[PROBLEM TO WORK ON]:
The expected answer is the complete listing, reproduced character for character.

[EXTRACTED RECORDS]:
/-! ## The tube of a quad -/

/-- **The tube lemma.**  For every quad `Q` there are finitely many points `P₀, …, P_N` at
consecutive distances `≤ s` (`s > 0`; all independent of any mesh) such that every compact
connected plane set inside `GOOD`, within `10 s` of the points and reaching the
`10 s`-neighbourhoods of `P₀` and `P_N`, contains a crossing of `Q` inside `GOOD`. -/
theorem stub_jointCrossing_tube : ∀ Q : Quad (Set.univ : Set ℂ),
    ∃ (N : ℕ) (P : ℕ → ℂ) (s : ℝ), 0 < s ∧ (∀ j < N, dist (P j) (P (j + 1)) ≤ s) ∧
      ∀ (GOOD C : Set ℂ), IsCompact C → IsPreconnected C → C ⊆ GOOD →
        (∀ z ∈ C, ∃ j ≤ N, dist z (P j) ≤ 10 * s) → (∃ z ∈ C, dist z (P 0) ≤ 10 * s) →
        (∃ z ∈ C, dist z (P N) ≤ 10 * s) → ∃ K, Q.IsCrossing K ∧ K ⊆ GOOD := by
  intro Q
  obtain ⟨H, -, hcar, h0, -, h2, -⟩ := Q.exists_straighten
  -- the room of the chart along the arc `H([-2, 2])`
  obtain ⟨ρ, hρ, hroom⟩ := exists_chart_room H
    (isCompact_Icc.image Complex.continuous_ofReal : IsCompact (((↑) : ℝ → ℂ) '' Icc (-2 : ℝ) 2))
    (by norm_num : (0 : ℝ) < 1 / 2)
  -- uniform continuity of the arc
  set g : ℝ → ℂ := fun x => H (x : ℂ) with hg
  have hgc : Continuous g := H.continuous.comp Complex.continuous_ofReal
  obtain ⟨τ, hτ, hτg⟩ := Metric.uniformContinuousOn_iff_le.1
    (isCompact_Icc.uniformContinuousOn_of_continuous hgc.continuousOn) (ρ / 20) (by positivity)
  obtain ⟨N, hN⟩ := exists_nat_gt (4 / τ)
  have hNpos : (0 : ℝ) < N := lt_trans (by positivity) hN
  have hstep : 4 / (N : ℝ) ≤ τ := by
    rw [div_le_iff₀ hNpos]
    have := (div_lt_iff₀ hτ).1 hN
    linarith
  set x : ℕ → ℝ := fun j => -2 + 4 * j / N with hx
  have hxmem : ∀ j ≤ N, x j ∈ Icc (-2 : ℝ) 2 := fun j hj => by
    have hj' : (j : ℝ) ≤ N := by exact_mod_cast hj
    have e1 : (0 : ℝ) ≤ 4 * j / N := by positivity
    have e2 : (j : ℝ) / N ≤ 1 := (div_le_one hNpos).2 hj'
    simp only [hx, mem_Icc]
    rw [show (4 : ℝ) * j / N = 4 * (j / N) by ring] at e1 ⊢
    constructor <;> linarith
  refine ⟨N, fun j => g (x j), ρ / 20, by positivity, fun j hj => ?_, ?_⟩
  · refine hτg (x j) (hxmem j hj.le) (x (j + 1)) (hxmem (j + 1) hj) ?_
    rw [Real.dist_eq]
    simp only [hx, Nat.cast_add, Nat.cast_one]
    rw [show -2 + 4 * (j : ℝ) / N - (-2 + 4 * ((j : ℝ) + 1) / N) = -(4 / N) by ring, abs_neg,
      abs_of_pos (by positivity)]
    exact hstep
  intro GOOD C hC hCc hCG hnear hP0 hPN
  -- chart positions of the points of `C`
  have hpull : ∀ z : ℂ, ∀ j ≤ N, dist z (g (x j)) ≤ 10 * (ρ / 20) →
      |(H.symm z).re - x j| ≤ 1 / 2 ∧ |(H.symm z).im| ≤ 1 / 2 := fun z j hj hd => by
    have h := hroom (x j : ℂ) ⟨x j, hxmem j hj, rfl⟩ z (by linarith)
    rw [dist_eq_norm] at h
    refine ⟨?_, ?_⟩
    · have := Complex.abs_re_le_norm (H.symm z - (x j : ℂ))
      rw [Complex.sub_re, Complex.ofReal_re] at this
      exact this.trans h
    · have := Complex.abs_im_le_norm (H.symm z - (x j : ℂ))
      rw [Complex.sub_im, Complex.ofReal_im, sub_zero] at this
      exact this.trans h
  set C' : Set ℂ := H.symm '' C with hC'
  have hband : ∀ w ∈ C', |w.im| ≤ 1 / 2 := by
    rintro _ ⟨z, hz, rfl⟩
    obtain ⟨j, hj, hd⟩ := hnear z hz
    exact (hpull z j hj hd).2
  obtain ⟨z0, hz0, hz0d⟩ := hP0
  obtain ⟨zN, hzN, hzNd⟩ := hPN
  have hx0 : x 0 = -2 := by simp [hx]
  have hxN : x N = 2 := by
    simp only [hx]
    rw [mul_div_assoc, div_self hNpos.ne']
    norm_num
  have hre0 : (H.symm z0).re ≤ -1 := by
    have := (hpull z0 0 (Nat.zero_le _) hz0d).1
    rw [hx0, abs_le] at this
    linarith [this.2]
  have hreN : 1 ≤ (H.symm zN).re := by
    have := (hpull zN N le_rfl hzNd).1
    rw [hxN, abs_le] at this
    linarith [this.1]
  obtain ⟨K', hK'C, hK'c, hK'p, hK'strip, ⟨u, hu, hure⟩, ⟨v, hv, hvre⟩⟩ :=
    exists_subcontinuum_between_lines (a := -1) (b := 1) (by norm_num) (hC.image H.symm.continuous)
      (hCc.image _ H.symm.continuous.continuousOn) ⟨_, ⟨z0, hz0, rfl⟩, hre0⟩
      ⟨_, ⟨zN, hzN, rfl⟩, hreN⟩
  have hK'sq : K' ⊆ Icc (-1 : ℝ) 1 ×ℂ Icc (-1 : ℝ) 1 := fun w hw => by
    have h1 := hK'strip w hw
    have h2 := abs_le.1 (hband w (hK'C hw))
    exact Complex.mem_reProdIm.2 ⟨⟨h1.1, h1.2⟩, ⟨by linarith [h2.1], by linarith [h2.2]⟩⟩
  refine ⟨H '' K', ⟨hK'c.image H.continuous,
    ⟨⟨H u, mem_image_of_mem _ hu⟩, hK'p.image _ H.continuous.continuousOn⟩, ?_, ?_, ?_⟩, ?_⟩
  · rw [hcar]; exact image_mono hK'sq
  · rw [h0]; exact ⟨H u, mem_image_of_mem _ hu, mem_image_of_mem _ ⟨hK'sq hu, hure⟩⟩
  · rw [h2]; exact ⟨H v, mem_image_of_mem _ hv, mem_image_of_mem _ ⟨hK'sq hv, hvre⟩⟩
  · rintro _ ⟨w, hw, rfl⟩
    obtain ⟨z, hz, rfl⟩ := hK'C hw
    rw [Homeomorph.apply_symm_apply]
    exact hCG hz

[ANSWER FOR THE TASK]:
/-! ## The tube of a quad -/

/-- **The tube lemma.**  For every quad `Q` there are finitely many points `P₀, …, P_N` at
consecutive distances `≤ s` (`s > 0`; all independent of any mesh) such that every compact
connected plane set inside `GOOD`, within `10 s` of the points and reaching the
`10 s`-neighbourhoods of `P₀` and `P_N`, contains a crossing of `Q` inside `GOOD`. -/
theorem stub_jointCrossing_tube : ∀ Q : Quad (Set.univ : Set ℂ),
    ∃ (N : ℕ) (P : ℕ → ℂ) (s : ℝ), 0 < s ∧ (∀ j < N, dist (P j) (P (j + 1)) ≤ s) ∧
      ∀ (GOOD C : Set ℂ), IsCompact C → IsPreconnected C → C ⊆ GOOD →
        (∀ z ∈ C, ∃ j ≤ N, dist z (P j) ≤ 10 * s) → (∃ z ∈ C, dist z (P 0) ≤ 10 * s) →
        (∃ z ∈ C, dist z (P N) ≤ 10 * s) → ∃ K, Q.IsCrossing K ∧ K ⊆ GOOD := by
  intro Q
  obtain ⟨H, -, hcar, h0, -, h2, -⟩ := Q.exists_straighten
  -- the room of the chart along the arc `H([-2, 2])`
  obtain ⟨ρ, hρ, hroom⟩ := exists_chart_room H
    (isCompact_Icc.image Complex.continuous_ofReal : IsCompact (((↑) : ℝ → ℂ) '' Icc (-2 : ℝ) 2))
    (by norm_num : (0 : ℝ) < 1 / 2)
  -- uniform continuity of the arc
  set g : ℝ → ℂ := fun x => H (x : ℂ) with hg
  have hgc : Continuous g := H.continuous.comp Complex.continuous_ofReal
  obtain ⟨τ, hτ, hτg⟩ := Metric.uniformContinuousOn_iff_le.1
    (isCompact_Icc.uniformContinuousOn_of_continuous hgc.continuousOn) (ρ / 20) (by positivity)
  obtain ⟨N, hN⟩ := exists_nat_gt (4 / τ)
  have hNpos : (0 : ℝ) < N := lt_trans (by positivity) hN
  have hstep : 4 / (N : ℝ) ≤ τ := by
    rw [div_le_iff₀ hNpos]
    have := (div_lt_iff₀ hτ).1 hN
    linarith
  set x : ℕ → ℝ := fun j => -2 + 4 * j / N with hx
  have hxmem : ∀ j ≤ N, x j ∈ Icc (-2 : ℝ) 2 := fun j hj => by
    have hj' : (j : ℝ) ≤ N := by exact_mod_cast hj
    have e1 : (0 : ℝ) ≤ 4 * j / N := by positivity
    have e2 : (j : ℝ) / N ≤ 1 := (div_le_one hNpos).2 hj'
    simp only [hx, mem_Icc]
    rw [show (4 : ℝ) * j / N = 4 * (j / N) by ring] at e1 ⊢
    constructor <;> linarith
  refine ⟨N, fun j => g (x j), ρ / 20, by positivity, fun j hj => ?_, ?_⟩
  · refine hτg (x j) (hxmem j hj.le) (x (j + 1)) (hxmem (j + 1) hj) ?_
    rw [Real.dist_eq]
    simp only [hx, Nat.cast_add, Nat.cast_one]
    rw [show -2 + 4 * (j : ℝ) / N - (-2 + 4 * ((j : ℝ) + 1) / N) = -(4 / N) by ring, abs_neg,
      abs_of_pos (by positivity)]
    exact hstep
  intro GOOD C hC hCc hCG hnear hP0 hPN
  -- chart positions of the points of `C`
  have hpull : ∀ z : ℂ, ∀ j ≤ N, dist z (g (x j)) ≤ 10 * (ρ / 20) →
      |(H.symm z).re - x j| ≤ 1 / 2 ∧ |(H.symm z).im| ≤ 1 / 2 := fun z j hj hd => by
    have h := hroom (x j : ℂ) ⟨x j, hxmem j hj, rfl⟩ z (by linarith)
    rw [dist_eq_norm] at h
    refine ⟨?_, ?_⟩
    · have := Complex.abs_re_le_norm (H.symm z - (x j : ℂ))
      rw [Complex.sub_re, Complex.ofReal_re] at this
      exact this.trans h
    · have := Complex.abs_im_le_norm (H.symm z - (x j : ℂ))
      rw [Complex.sub_im, Complex.ofReal_im, sub_zero] at this
      exact this.trans h
  set C' : Set ℂ := H.symm '' C with hC'
  have hband : ∀ w ∈ C', |w.im| ≤ 1 / 2 := by
    rintro _ ⟨z, hz, rfl⟩
    obtain ⟨j, hj, hd⟩ := hnear z hz
    exact (hpull z j hj hd).2
  obtain ⟨z0, hz0, hz0d⟩ := hP0
  obtain ⟨zN, hzN, hzNd⟩ := hPN
  have hx0 : x 0 = -2 := by simp [hx]
  have hxN : x N = 2 := by
    simp only [hx]
    rw [mul_div_assoc, div_self hNpos.ne']
    norm_num
  have hre0 : (H.symm z0).re ≤ -1 := by
    have := (hpull z0 0 (Nat.zero_le _) hz0d).1
    rw [hx0, abs_le] at this
    linarith [this.2]
  have hreN : 1 ≤ (H.symm zN).re := by
    have := (hpull zN N le_rfl hzNd).1
    rw [hxN, abs_le] at this
    linarith [this.1]
  obtain ⟨K', hK'C, hK'c, hK'p, hK'strip, ⟨u, hu, hure⟩, ⟨v, hv, hvre⟩⟩ :=
    exists_subcontinuum_between_lines (a := -1) (b := 1) (by norm_num) (hC.image H.symm.continuous)
      (hCc.image _ H.symm.continuous.continuousOn) ⟨_, ⟨z0, hz0, rfl⟩, hre0⟩
      ⟨_, ⟨zN, hzN, rfl⟩, hreN⟩
  have hK'sq : K' ⊆ Icc (-1 : ℝ) 1 ×ℂ Icc (-1 : ℝ) 1 := fun w hw => by
    have h1 := hK'strip w hw
    have h2 := abs_le.1 (hband w (hK'C hw))
    exact Complex.mem_reProdIm.2 ⟨⟨h1.1, h1.2⟩, ⟨by linarith [h2.1], by linarith [h2.2]⟩⟩
  refine ⟨H '' K', ⟨hK'c.image H.continuous,
    ⟨⟨H u, mem_image_of_mem _ hu⟩, hK'p.image _ H.continuous.continuousOn⟩, ?_, ?_, ?_⟩, ?_⟩
  · rw [hcar]; exact image_mono hK'sq
  · rw [h0]; exact ⟨H u, mem_image_of_mem _ hu, mem_image_of_mem _ ⟨hK'sq hu, hure⟩⟩
  · rw [h2]; exact ⟨H v, mem_image_of_mem _ hv, mem_image_of_mem _ ⟨hK'sq hv, hvre⟩⟩
  · rintro _ ⟨w, hw, rfl⟩
    obtain ⟨z, hz, rfl⟩ := hK'C hw
    rw [Homeomorph.apply_symm_apply]
    exact hCG hz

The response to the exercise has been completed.